Do not be unbelieving, but believe that God is constantly working for you to dwell with Him and He to dwell with you!  You, who lament your folly, do not think God has forsaken you, because as a man Christ has taken that for you too.  The extent He has gone to in order to bring you back, taking you from death to life, shows just how serious your God is to deliver and preserve you.

By the strength of His might, He has brought you to Himself.  In the trustworthy sign of Baptism, “He saved you in the washing of regeneration and renewal of the Holy Spirit,” (Titus 3:4-7, Epistle reading) whom He has poured out richly on you.  He will assuredly not forsake you now, no matter how much hurt you bear, how much the Devil is pressing you, or how you have wandered in the past.

At the Last, you will enjoy an even closer dwelling than we have known so far.
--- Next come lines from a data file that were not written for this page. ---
import Literature.NumberTheory.LFunctions.SelbergMollifierJBound
import Literature.NumberTheory.LFunctions.RHWave0HardyProofs
import Literature.Analysis.FunctionSpaces.PlancherelL1L2
import Literature.Analysis.FluidPDE.NSFourierPlancherel
import HarnessLib

/-!
# Titchmarsh §10.10: `F` and `f` are Fourier transforms; `∫F²` and `∫|∫_t^{t+h}F|²` through `g`

Seventh support file for the proof of A. Selberg's positive-proportion theorem in the arrangement
of E. C. Titchmarsh, *The Theory of the Riemann Zeta-Function*, 2nd ed. (1986), §10.9–§10.22.
Everything here is PROVED; no named facts.

Titchmarsh §10.10 writes `Φ(z) = ∫ Γ(½s)π^{-s/2}ζ(s)φ(s)φ(1-s)z^s ds`, moves the contour and reads off
that `F(t)` (the kernel `selbergF X δ`) and an explicit `f(y)` are Fourier transforms. We obtain the
same conclusion from the tree's Hardy kernel `Φ(u) = e^{u/4}θ(e^u) - e^{u/4} - e^{-u/4}`
(`Hardy.hardyKernel`, with `Λ(½+it) = 𝓕Φ(t/4π)/2`, `Hardy.completedRiemannZeta_critical_line`):

* §1 `|φ(½+it)|² = ∑_{μ,ν} β_μβ_ν(μν)^{-1/2} e^{it log(μ/ν)}` (`norm_sq_selbergPhi_eq`).
* §2 Translation and line-shift of the Fourier transform: `𝓕(Ψ(·+s))(ξ) = e^{2πisξ}𝓕Ψ(ξ)`,
  `𝓕(Φ(· - iy₀))(ξ) = e^{2πy₀ξ}𝓕Φ(ξ)` for `0 ≤ y₀ < π/2` (Cauchy on rectangles,
  `Hardy.integral_eq_integral_add_mul_I`).
* §3 With `y₀ = π/2 - δ` and `f̃(v) = ∑_{μ,ν} β_μβ_ν(μν)^{-1/2} Φ(v + 2log(μ/ν) - iy₀)` (`ftil`):
  **`F(t) = 𝓕f̃(t/4π)/2`** (`selbergF_eq_fourier_ftil`).
* §4 Plancherel (`Literature.Analysis.FunctionSpaces.integral_norm_sq_fourierIntegral_eq`):
  `∫F² = π∫|f̃|²` (`integral_selbergF_sq_eq`), and `|f̃|` is even (`norm_ftil_neg`), so
  `∫|f̃|² = 2∫_0^∞|f̃|²`.
* §5 For real `v`, `x = e^{v/2}`: `f̃(v) = 2x^{1/2}e^{-iy₀/4} g(x) - x^{-1/2}e^{iy₀/4} φ(0)φ(1)` with the
  kernel `g = gfun X δ` of `SelbergMollifierJBound` (`ftil_eq_gfun`; Titchmarsh's
  `f(y) = ½z^{1/2}φ(1)φ(0) - z^{-1/2} g`), hence `|f̃(v)|² ≤ 8x|g(x)|² + 2x⁻¹(φ(0)φ(1))²`
  (`norm_sq_ftil_le`).
* §6 The window `∫_t^{t+h}F = 𝓕(f̃ k_h)(t/4π)/2`, `|k_h(v)| ≤ min(h, 4/|v|)` (§10.7 (10.7.1)), and
  `∫(∫_t^{t+h}F)² = π∫|f̃ k_h|²`.

## References

* [Titchmarsh1986] E. C. Titchmarsh, *The Theory of the Riemann Zeta-Function*, 2nd ed. revised by
  D. R. Heath-Brown, Oxford 1986, §10.7 (10.7.1), §10.10 (10.10.1).
-/

noncomputable section

open Real Complex MeasureTheory Set Filter Finset
open Literature.NumberTheory.LFunctions.Hardy
open scoped Topology ComplexConjugate FourierTransform Interval

namespace Literature.NumberTheory.LFunctions.SelbergMollifier

/-- The pair coefficients `β_μβ_ν(μν)^{-1/2}`. [cite: Titchmarsh1986, §10.10] -/
def pairCoeff (X : ℝ) (p : ℕ × ℕ) : ℝ := selbergBeta X p.1 * selbergBeta X p.2 / Real.sqrt ((p.1 : ℝ) * p.2)

/-- `pairCoeff` is symmetric. [folklore] -/
theorem pairCoeff_swap (X : ℝ) (p : ℕ × ℕ) : pairCoeff X p.swap = pairCoeff X p := by
  simp only [pairCoeff, Prod.fst_swap, Prod.snd_swap]; rw [mul_comm (selbergBeta X p.2), mul_comm (p.2 : ℝ)]

/-- `n^w = e^{w log n}` for `n ≥ 1`. [folklore] -/
theorem natCast_cpow_eq_exp {n : ℕ} (hn : 1 ≤ n) (w : ℂ) : (n : ℂ) ^ w = cexp (w * Real.log n) := by
  have hn0 : (n : ℂ) ≠ 0 := by exact_mod_cast (by omega : n ≠ 0)
  have hpos : (0 : ℝ) < n := by exact_mod_cast (by omega : 0 < n)
  rw [Complex.cpow_def_of_ne_zero hn0, ← Complex.ofReal_natCast, ← Complex.ofReal_log hpos.le, mul_comm]

/-- One term: `μ^{-(½-it)} ν^{-(½+it)} = (μν)^{-1/2} e^{it log(μ/ν)}`. [folklore] -/
theorem cpow_pair_eq {μ ν : ℕ} (hμ : 1 ≤ μ) (hν : 1 ≤ ν) (t : ℝ) :
    (μ : ℂ) ^ (-(1 / 2 - t * I)) * (ν : ℂ) ^ (-(1 / 2 + t * I)) =
      (((Real.sqrt ((μ : ℝ) * ν))⁻¹ : ℝ) : ℂ) * cexp (I * t * Real.log ((μ : ℝ) / ν)) := by
  have hμ0 : (0 : ℝ) < μ := by exact_mod_cast (by omega : 0 < μ)
  have hν0 : (0 : ℝ) < ν := by exact_mod_cast (by omega : 0 < ν)
  rw [natCast_cpow_eq_exp hμ, natCast_cpow_eq_exp hν, ← Complex.exp_add]
  have hsqrt : ((Real.sqrt ((μ : ℝ) * ν))⁻¹ : ℝ) = Real.exp (-(1 / 2) * (Real.log μ + Real.log ν)) := by
    rw [← Real.log_mul hμ0.ne' hν0.ne', Real.sqrt_eq_rpow, Real.rpow_def_of_pos (by positivity),
      ← Real.exp_neg]
    ring_nf
  rw [hsqrt, Complex.ofReal_exp, ← Complex.exp_add, Real.log_div hμ0.ne' hν0.ne']
  congr 1
  push_cast
  ring

/-- `conj (n^{-(½+it)}) = n^{-(½-it)}` for `n ≥ 1`. [folklore] -/
theorem conj_natCast_cpow_half {n : ℕ} (hn : 1 ≤ n) (t : ℝ) :
    conj ((n : ℂ) ^ (-(1 / 2 + t * I))) = (n : ℂ) ^ (-(1 / 2 - t * I)) := by
  rw [natCast_cpow_eq_exp hn, natCast_cpow_eq_exp hn, ← Complex.exp_conj]
  congr 1
  have h2 : conj (2 : ℂ) = 2 := map_ofNat _ 2
  simp only [map_mul, map_neg, map_add, Complex.conj_ofReal, Complex.conj_I, map_div₀, map_one, h2]
  ring

/-- **`|φ(½+it)|² = ∑_{μ,ν<X} β_μβ_ν(μν)^{-1/2} e^{it log(μ/ν)}`** (as complex numbers). [cite: Titchmarsh1986, §10.10] -/
theorem norm_sq_selbergPhi_eq (X t : ℝ) :
    (((‖selbergPhi X (1 / 2 + t * I)‖ ^ 2 : ℝ)) : ℂ) =
      ∑ p ∈ mollRange X ×ˢ mollRange X, ((pairCoeff X p : ℝ) : ℂ) * cexp (I * t * Real.log ((p.1 : ℝ) / p.2)) := by
  rw [← Complex.normSq_eq_norm_sq, ← Complex.mul_conj, mul_comm]
  rw [selbergPhi, map_sum, Finset.sum_mul_sum, Finset.sum_product]
  refine Finset.sum_congr rfl fun μ hμ ↦ Finset.sum_congr rfl fun ν hν ↦ ?_
  have hμ1 := one_le_of_mem_mollRange hμ
  have hν1 := one_le_of_mem_mollRange hν
  rw [map_mul, Complex.conj_ofReal, conj_natCast_cpow_half hμ1]
  rw [show ((selbergBeta X μ : ℝ) : ℂ) * (μ : ℂ) ^ (-(1 / 2 - (t : ℂ) * I)) *
      (((selbergBeta X ν : ℝ) : ℂ) * (ν : ℂ) ^ (-(1 / 2 + (t : ℂ) * I))) =
      ((selbergBeta X μ : ℝ) : ℂ) * ((selbergBeta X ν : ℝ) : ℂ) *
        ((μ : ℂ) ^ (-(1 / 2 - (t : ℂ) * I)) * (ν : ℂ) ^ (-(1 / 2 + (t : ℂ) * I))) by ring,
    cpow_pair_eq hμ1 hν1, pairCoeff, div_eq_mul_inv]
  push_cast
  ring

/-! ## §2 Translation and line shift of the Fourier transform -/

/-- **Translation**: `𝓕(Ψ(· + s))(ξ) = e^{2πisξ} 𝓕Ψ(ξ)`. [folklore] -/
theorem fourier_comp_add_right (Ψ : ℝ → ℂ) (s ξ : ℝ) :
    𝓕 (fun v : ℝ ↦ Ψ (v + s)) ξ = cexp (2 * π * I * s * ξ) * 𝓕 Ψ ξ := by
  rw [Real.fourier_real_eq_integral_exp_smul, Real.fourier_real_eq_integral_exp_smul, ← integral_const_mul,
    ← integral_sub_right_eq_self (fun v : ℝ ↦ cexp (↑(-2 * π * v * ξ) * I) • Ψ (v + s)) s]
  refine integral_congr_ae (Eventually.of_forall fun w ↦ ?_)
  simp only [smul_eq_mul, sub_add_cancel]
  have : cexp (↑(-2 * π * (w - s) * ξ) * I) = cexp (2 * π * I * s * ξ) * cexp (↑(-2 * π * w * ξ) * I) := by
    rw [← Complex.exp_add]; congr 1; push_cast; ring
  rw [this, mul_assoc]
For He promises in that day to remove sin, death, and the devil far from us.  And of this, the Holy Spirit gave this vision to St. John:

22 And I saw no temple in the city, for its temple is the Lord God the Almighty and the Lamb. 23 And the city has no need of sun or moon to shine on it, for the glory of God gives it light, and its lamp is the Lamb. 24 By its light will the nations walk, and the kings of the earth will bring their glory into it, 25 and its gates will never be shut by day—and there will be no night there. 26 They will bring into it the glory and the honor of the nations. 27 But nothing unclean will ever enter it, nor anyone who does what is detestable or false, but only those who are written in the Lamb’s book of life.

22:1 Then the angel showed me the river of the water of life, bright as crystal, flowing from the throne of God and of the Lamb through the middle of the street of the city; also, on either side of the river, the tree of life with its twelve kinds of fruit, yielding its fruit each month. The leaves of the tree were for the healing of the nations. No longer will there be anything accursed, but the throne of God and of the Lamb will be in it, and his servants will worship him. They will see his face, and his name will be on their foreheads. And night will be no more. They will need no light of lamp or sun, for the Lord God will be their light, and they will reign forever and ever.

Thanks and praise to the Word made flesh, who lives and reigns with the Father and the Holy Spirit, one God, now and forever.  Amen.